/-- **S1, named — correlation identified at constant `c`**: for every instance of the crux's hypothesis
block and every compact `K ⊆ Ω`, the correlation defect
`C_K(δ) = δ² Σ_{e ∈ K} conj(w(δe))·(u_δ(e) − w(δe))`, `u_δ = (F_δ − P_δ)/F_δ(b_δ)`,
`w = c·e^{(5/8)(L − L_b)}`, tends to `0` as `δ → 0⁺`. -/
def CorrelationAt (c : ℂ) : Prop :=
  ∀ (D : DobrushinDomain) (ρ : ℝ) (Λ : ℝ → Finset HexVertex) (m : Fin 2 → ℝ → ℤ)
    (a b : ℝ → Sym2 HexVertex) (Φ : ConformalEquiv D.carrier UpperHalfPlane.upperHalfPlaneSet)
    (L : ℂ → ℂ) (Lb : ℂ) (r : ℝ → Site 2 → ℂ),
  let F : ℝ → Sym2 HexVertex → ℂ := fun δ z =>
    hexParafermionicObservable (Λ δ) (a δ) hexCriticalFugacity (5 / 8) z
  let fullHex : ℝ → Set (Site 2) := fun δ => {x | HexKernel.hexagonFaces x ⊆ Λ δ}
  let pole : ℝ → Sym2 HexVertex → ℂ := fun δ e => ∑ᶠ x ∈ fullHex δ, r δ x * HexKernel.witness x e
  let pair : (Sym2 HexVertex → ℂ) → Site 2 → ℂ := fun G x =>
    ∑ j : Fin 6, G (HexKernel.edge x j) * (starRingEnd ℂ) (HexKernel.val j)
  let region : ℝ → Set ℂ → Set (Sym2 HexVertex) := fun δ K =>
    {e | e ∈ hexDomainMidEdges (Λ δ) ∧ (δ : ℂ) * hexMidpoint e ∈ K}
  0 < ρ →
  (∀ i : Fin 2, D.carrier ∩ Metric.ball (D.pt i) ρ = {z : ℂ | (D.pt i).im < z.im} ∩ Metric.ball (D.pt i) ρ) →
  (∀ᶠ δ : ℝ in nhdsWithin 0 (Set.Ioi 0), hexDomainSimplyConnected (Λ δ) ∧ a δ ∈ hexDomainBoundary (Λ δ) ∧
    b δ ∈ hexDomainBoundary (Λ δ) ∧ Nonempty (HexMidEdgeSAW (Λ δ) (a δ) (b δ)) ∧
    (hexGraph.induce ((Λ δ : Finset HexVertex) : Set HexVertex)).Preconnected ∧
    (∀ v ∈ Λ δ, (δ : ℂ) * hexCenter v ∈ D.carrier) ∧
    (∀ i : Fin 2, ∀ v : HexVertex, (δ : ℂ) * hexCenter v ∈ Metric.ball (D.pt i) ρ → (v ∈ Λ δ ↔ m i δ ≤ v.1 1))) →
  (∀ K : Set ℂ, IsCompact K → K ⊆ D.carrier → ∀ᶠ δ : ℝ in nhdsWithin 0 (Set.Ioi 0),
    ∀ v : HexVertex, (δ : ℂ) * hexCenter v ∈ K → v ∈ Λ δ) →
  Filter.Tendsto (fun δ : ℝ => (δ : ℂ) * hexMidpoint (a δ)) (nhdsWithin 0 (Set.Ioi 0)) (nhds (D.pt 0)) →
  Filter.Tendsto (fun δ : ℝ => (δ : ℂ) * hexMidpoint (b δ)) (nhdsWithin 0 (Set.Ioi 0)) (nhds (D.pt 1)) →
  Filter.Tendsto (fun x => ‖Φ x‖) (nhdsWithin (D.pt 0) D.carrier) Filter.atTop →
  Φ.HasBoundaryValue (D.pt 1) 0 → ContinuousOn L D.carrier →
  (∀ z ∈ D.carrier, Complex.exp (L z) = deriv Φ z) →
  Filter.Tendsto L (nhdsWithin (D.pt 1) D.carrier) (nhds Lb) →
  (∀ᶠ δ : ℝ in nhdsWithin 0 (Set.Ioi 0), ∀ x ∈ fullHex δ, pair (fun e => F δ e - pole δ e) x = 0) →
  ∀ K : Set ℂ, IsCompact K → K ⊆ D.carrier →
    Filter.Tendsto (fun δ : ℝ => (δ : ℂ) ^ 2 * ∑ᶠ e ∈ region δ K,
      (starRingEnd ℂ) (c * Complex.exp ((5 / 8 : ℂ) * (L ((δ : ℂ) * hexMidpoint e) - Lb))) *
        ((F δ e - pole δ e) / F δ (b δ) -
          c * Complex.exp ((5 / 8 : ℂ) * (L ((δ : ℂ) * hexMidpoint e) - Lb))))
      (nhdsWithin 0 (Set.Ioi 0)) (nhds 0)

/-- **S2, named — energy identity at constant `c`**: for every instance of the crux's hypothesis block
and every compact `K ⊆ Ω`, the energy defect
`E_K(δ) = δ² Σ_{e ∈ K} ‖u_δ(e)‖² − δ² Σ_{e ∈ K} ‖w(δe)‖²` tends to `0` as `δ → 0⁺`. -/
def EnergyAt (c : ℂ) : Prop :=
  ∀ (D : DobrushinDomain) (ρ : ℝ) (Λ : ℝ → Finset HexVertex) (m : Fin 2 → ℝ → ℤ)
    (a b : ℝ → Sym2 HexVertex) (Φ : ConformalEquiv D.carrier UpperHalfPlane.upperHalfPlaneSet)
    (L : ℂ → ℂ) (Lb : ℂ) (r : ℝ → Site 2 → ℂ),
  let F : ℝ → Sym2 HexVertex → ℂ := fun δ z =>
    hexParafermionicObservable (Λ δ) (a δ) hexCriticalFugacity (5 / 8) z
  let fullHex : ℝ → Set (Site 2) := fun δ => {x | HexKernel.hexagonFaces x ⊆ Λ δ}
  let pole : ℝ → Sym2 HexVertex → ℂ := fun δ e => ∑ᶠ x ∈ fullHex δ, r δ x * HexKernel.witness x e
  let pair : (Sym2 HexVertex → ℂ) → Site 2 → ℂ := fun G x =>
    ∑ j : Fin 6, G (HexKernel.edge x j) * (starRingEnd ℂ) (HexKernel.val j)
  let region : ℝ → Set ℂ → Set (Sym2 HexVertex) := fun δ K =>
    {e | e ∈ hexDomainMidEdges (Λ δ) ∧ (δ : ℂ) * hexMidpoint e ∈ K}
  0 < ρ →
  (∀ i : Fin 2, D.carrier ∩ Metric.ball (D.pt i) ρ = {z : ℂ | (D.pt i).im < z.im} ∩ Metric.ball (D.pt i) ρ) →
  (∀ᶠ δ : ℝ in nhdsWithin 0 (Set.Ioi 0), hexDomainSimplyConnected (Λ δ) ∧ a δ ∈ hexDomainBoundary (Λ δ) ∧
    b δ ∈ hexDomainBoundary (Λ δ) ∧ Nonempty (HexMidEdgeSAW (Λ δ) (a δ) (b δ)) ∧
    (hexGraph.induce ((Λ δ : Finset HexVertex) : Set HexVertex)).Preconnected ∧
    (∀ v ∈ Λ δ, (δ : ℂ) * hexCenter v ∈ D.carrier) ∧
    (∀ i : Fin 2, ∀ v : HexVertex, (δ : ℂ) * hexCenter v ∈ Metric.ball (D.pt i) ρ → (v ∈ Λ δ ↔ m i δ ≤ v.1 1))) →
  (∀ K : Set ℂ, IsCompact K → K ⊆ D.carrier → ∀ᶠ δ : ℝ in nhdsWithin 0 (Set.Ioi 0),
    ∀ v : HexVertex, (δ : ℂ) * hexCenter v ∈ K → v ∈ Λ δ) →
  Filter.Tendsto (fun δ : ℝ => (δ : ℂ) * hexMidpoint (a δ)) (nhdsWithin 0 (Set.Ioi 0)) (nhds (D.pt 0)) →
  Filter.Tendsto (fun δ : ℝ => (δ : ℂ) * hexMidpoint (b δ)) (nhdsWithin 0 (Set.Ioi 0)) (nhds (D.pt 1)) →
  Filter.Tendsto (fun x => ‖Φ x‖) (nhdsWithin (D.pt 0) D.carrier) Filter.atTop →
  Φ.HasBoundaryValue (D.pt 1) 0 → ContinuousOn L D.carrier →
  (∀ z ∈ D.carrier, Complex.exp (L z) = deriv Φ z) →
  Filter.Tendsto L (nhdsWithin (D.pt 1) D.carrier) (nhds Lb) →
  (∀ᶠ δ : ℝ in nhdsWithin 0 (Set.Ioi 0), ∀ x ∈ fullHex δ, pair (fun e => F δ e - pole δ e) x = 0) →
  ∀ K : Set ℂ, IsCompact K → K ⊆ D.carrier →
    Filter.Tendsto (fun δ : ℝ => δ ^ 2 *
      ((∑ᶠ e ∈ region δ K, ‖(F δ e - pole δ e) / F δ (b δ)‖ ^ 2) -
        ∑ᶠ e ∈ region δ K, ‖c * Complex.exp ((5 / 8 : ℂ) * (L ((δ : ℂ) * hexMidpoint e) - Lb))‖ ^ 2))
      (nhdsWithin 0 (Set.Ioi 0)) (nhds 0)

/-! ### 2. The two statements of the line, named -/

/-- **S1 — correlation identified (HARDEST).** ONE universal constant `c ≠ 0` such that `CorrelationAt c`:
the `F_δ(b_δ)`-normalised discrete-holomorphic part of the SAW parafermion is asymptotically fully
correlated, on every compact, with the DCS prediction `c·e^{(5/8)(L − L_b)} = c·(φ'/φ'(b))^{5/8}`
(identification of the limit, constant and phase: boundary conformal covariance). -/
def CorrelationIdentified : Prop := ∃ c : ℂ, c ≠ 0 ∧ CorrelationAt c

/-- **S2 — energy identity (no `L²` defect).** For every `c ≠ 0` whose correlation statement holds, the
local energies match: `CorrelationAt c → EnergyAt c` — no energy is carried by modes invisible to the
pairing (the staggered `B·e^{−2iθ}` mode, concentration, escape). -/
def EnergyIdentity : Prop := ∀ c : ℂ, c ≠ 0 → CorrelationAt c → EnergyAt c

/-- The crux IS `∃ c ≠ 0, StrongAt c` (delta on the route decl, then syntactic identity of the matrix). -/
theorem harmonicPartLimitR_iff :
    (∃ c : ℂ, c ≠ 0 ∧ StrongAt c) ↔
      Summit.CriticalPhenomena.SAWScalingLimit.Theses.SAWResidueField.HarmonicPartLimitR :=
  Iff.rfl

/-! ### 3. The registered stubs (the ONLY `sorry`s of this file) -/

/-- **S1 (HARDEST, open) — correlation identified**: `∃ c ≠ 0, CorrelationAt c`. The conformal content
of the crux: the limit of `u_δ = G*_δ/F_δ(b_δ)` is identified, with its constant, by the boundary data of
the determined function `G*_δ` (argument: DCS Riemann BVP `Im(F·τ^{5/8}) = 0`; modulus: boundary SAW
two-point function, Kennedy–Lawler lattice factors neutralised by the flat good-zigzag piece at `b`),
tested against `1_K·conj(c e^{(5/8)(L − L_b)})`. Why it might fail: exactly the crux's recorded risk
(boundary conformal covariance open; CS theory gives precompactness only; free collar off `a`, `b`). -/
theorem stub_correlationIdentified : CorrelationIdentified := by
  sorry

/-- **S2 (open) — energy identity / no staggered component**: `∀ c ≠ 0, CorrelationAt c → EnergyAt c`.
Given the identification in correlation, the `δ²`-weighted `ℓ²` energy of `u_δ` on every compact is
asymptotically the prediction's: the vertex+face-holomorphic staggered mode and any concentration carry
no energy in the limit (interior regularity of discrete-holomorphic functions on `ℍ`, Chelkak–Smirnov
§3, plus the normalised a-priori bound). Why it might fail: the staggered `dz̄`-mode of `G*_δ` is exactly
discrete-holomorphic on `ℍ`, so nothing at the lattice level damps it — its absence is an asymptotic
statement about the SAW, unproved. -/
theorem stub_energyIdentity : EnergyIdentity := by
  sorry

/-! ### Consistency: each named statement IS its registered stub -/

theorem correlationIdentified_holds : CorrelationIdentified := stub_correlationIdentified
theorem energyIdentity_holds : EnergyIdentity := stub_energyIdentity

/-! ### Name-keyed aliases of the two statements — the hypotheses of `HarmonicPartLimitR_of`

The skeleton audit (`#h21_check_skeleton`) admits a hypothesis of the skeleton theorem only if its head
constant is a registered obligation or is NAMED like a declared stub; `__Registered.stub_X` is the statement
of `stub_X` under that name (device of `Cruxes/AxiomsOfLimit/Lines/birth.lean` and
`Cruxes/AsymptoticMorera/Lines/birth.lean`). Each alias is `rfl`-equal to its statement. -/
namespace __Registered

/-- Alias of `CorrelationIdentified` keyed by the registered stub name. -/
abbrev stub_correlationIdentified : Prop := CorrelationIdentified
/-- Alias of `EnergyIdentity` keyed by the registered stub name. -/
abbrev stub_energyIdentity : Prop := EnergyIdentity

end __Registered

/-! ### 4. The sorry-free part: finiteness of edge windows, polarisation, the limit algebra -/

/-- The mid-edges of a finite hexagonal domain form a finite set (each lies at a vertex of `Λ`, towards
one of its three neighbours `HexGreen.nbrs`), so every `finsum` below is a genuine finite sum. [folklore] -/
theorem hexDomainMidEdges_finite (Λ : Finset HexVertex) : (hexDomainMidEdges Λ).Finite := by
  classical
  refine (Finset.finite_toSet (Λ.biUnion fun v => (HexGreen.nbrs v).image fun w => s(v, w))).subset ?_
  intro e
  induction e using Sym2.ind with
  | h x y =>
    rintro ⟨he, v, hv, hvΛ⟩
    rw [SimpleGraph.mem_edgeSet] at he
    simp only [Finset.mem_coe, Finset.coe_biUnion, Finset.coe_image, Set.mem_iUnion, Set.mem_image,
      exists_prop]
    rcases Sym2.mem_iff.1 hv with hvx | hvy
    · rw [hvx] at hvΛ
      exact ⟨x, hvΛ, y, (HexGreen.mem_nbrs_iff x y).2 he, rfl⟩
    · rw [hvy] at hvΛ
      exact ⟨y, hvΛ, x, (HexGreen.mem_nbrs_iff y x).2 he.symm, Sym2.eq_swap⟩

> _Work to be completed_
Looking at the data above, say how many lines contain "Cruxes", and give no other words.

> _Your solution_
2